-- Aim of the exercise --
Filter the records for lines holding the string "through".

Collected data:
"""
import Literature.Computability.AlgebraicComplexity.ValiantReductionCells
import Literature.Computability.AlgebraicComplexity.Valiant3CNFFlat
import HarnessLib

/-!
# Valiant's reduction as a polynomial-time machine, II: the entries of the original block (`ent0`, `colR`, `V`)

Second machine file (see `ValiantReductionCells.lean` for the setting). The closed form
`Valiant3CNF.mz` of Valiant's integer matrix reads the formula through `ent0 ψ r s` (the clause
blocks: subdiagonal, literal edges `s = 1 - p`, `p`), `colR ψ r o` (the column of an occurrence after
the substitution `Y := 1`) and the fixed `4 × 4` block `V` (`vtab`). Here they become `FP` bricks on
unary arguments, with values in `{-1, 0, 1, 2, 3}` coded as the CLASS `1^{v+1}` (`cls v`):

* a branching layer with unconditional value lemmas: `iteB c f g` (= `iteFn (headBitFn ∘ c) f g`,
  so that `iteB c f g z = if (c z).headD false then f z else g z` on EVERY input), `andB`, `orB`, `notB`;
* `ValiantFP.vtabF ⟨1ᵃ, 1ᵇ⟩ = cls (vtab a b)` (`vtabF_apply`);
* `ValiantFP.colRF ⟨⌜ψ⌝, ⟨1ʳ, 1ᵒ⟩⟩ = [colR ψ r o = 1]` (`colRF_encode`, `o < 3m`);
* `ValiantFP.ent0F ⟨⌜ψ⌝, ⟨1ʳ, 1ˢ⟩⟩ = cls (ent0 ψ r s)` (`ent0F_encode`, `s < 7m`), through the
  arithmetic mirror `ent0M` of `ent0` (`ent0M_eq_ent0`: `7 (s/7) = s - s mod 7`, the literal of
  the block row is occurrence `3 (s/7) + (s mod 7)/2`).

## References

* L. G. Valiant, *The complexity of computing the permanent*, Theoret. Comput. Sci. 8 (1979)
  189–201, Lemma 3.1, Thm. 1.
* S. Arora, B. Barak, *Computational Complexity: A Modern Approach*, CUP 2009, §1.3.
-/

noncomputable section

namespace Literature.Computability.AlgebraicComplexity

open _root_.Computability Literature.Computability.Complexity Brick HashBricks Plumb OracleCompose Polynomial
open Valiant3CNF

namespace ValiantFP

variable (ψ : CNF ℕ)

/-! ### Unary strings -/

/-- `ones` is injective. [folklore] -/
@[simp] theorem ones_inj {a b : ℕ} : ones a = ones b ↔ a = b :=
  ⟨fun h => by simpa using congrArg List.length h, fun h => by rw [h]⟩

/-- `1ᵃ ++ 1ᵇ = 1^{a+b}`. [folklore] -/
@[simp] theorem ones_append (a b : ℕ) : ones a ++ ones b = ones (a + b) := by
  simp [ones]

/-- `true :: 1ᵃ = 1^{a+1}`. [folklore] -/
theorem true_cons_ones (a : ℕ) : true :: ones a = ones (a + 1) := rfl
"""
-- Answer to this exercise --
`Valiant3CNF.mz` of Valiant's integer matrix reads the formula through `ent0 ψ r s` (the clause
* `ValiantFP.ent0F ⟨⌜ψ⌝, ⟨1ʳ, 1ˢ⟩⟩ = cls (ent0 ψ r s)` (`ent0F_encode`, `s < 7m`), through the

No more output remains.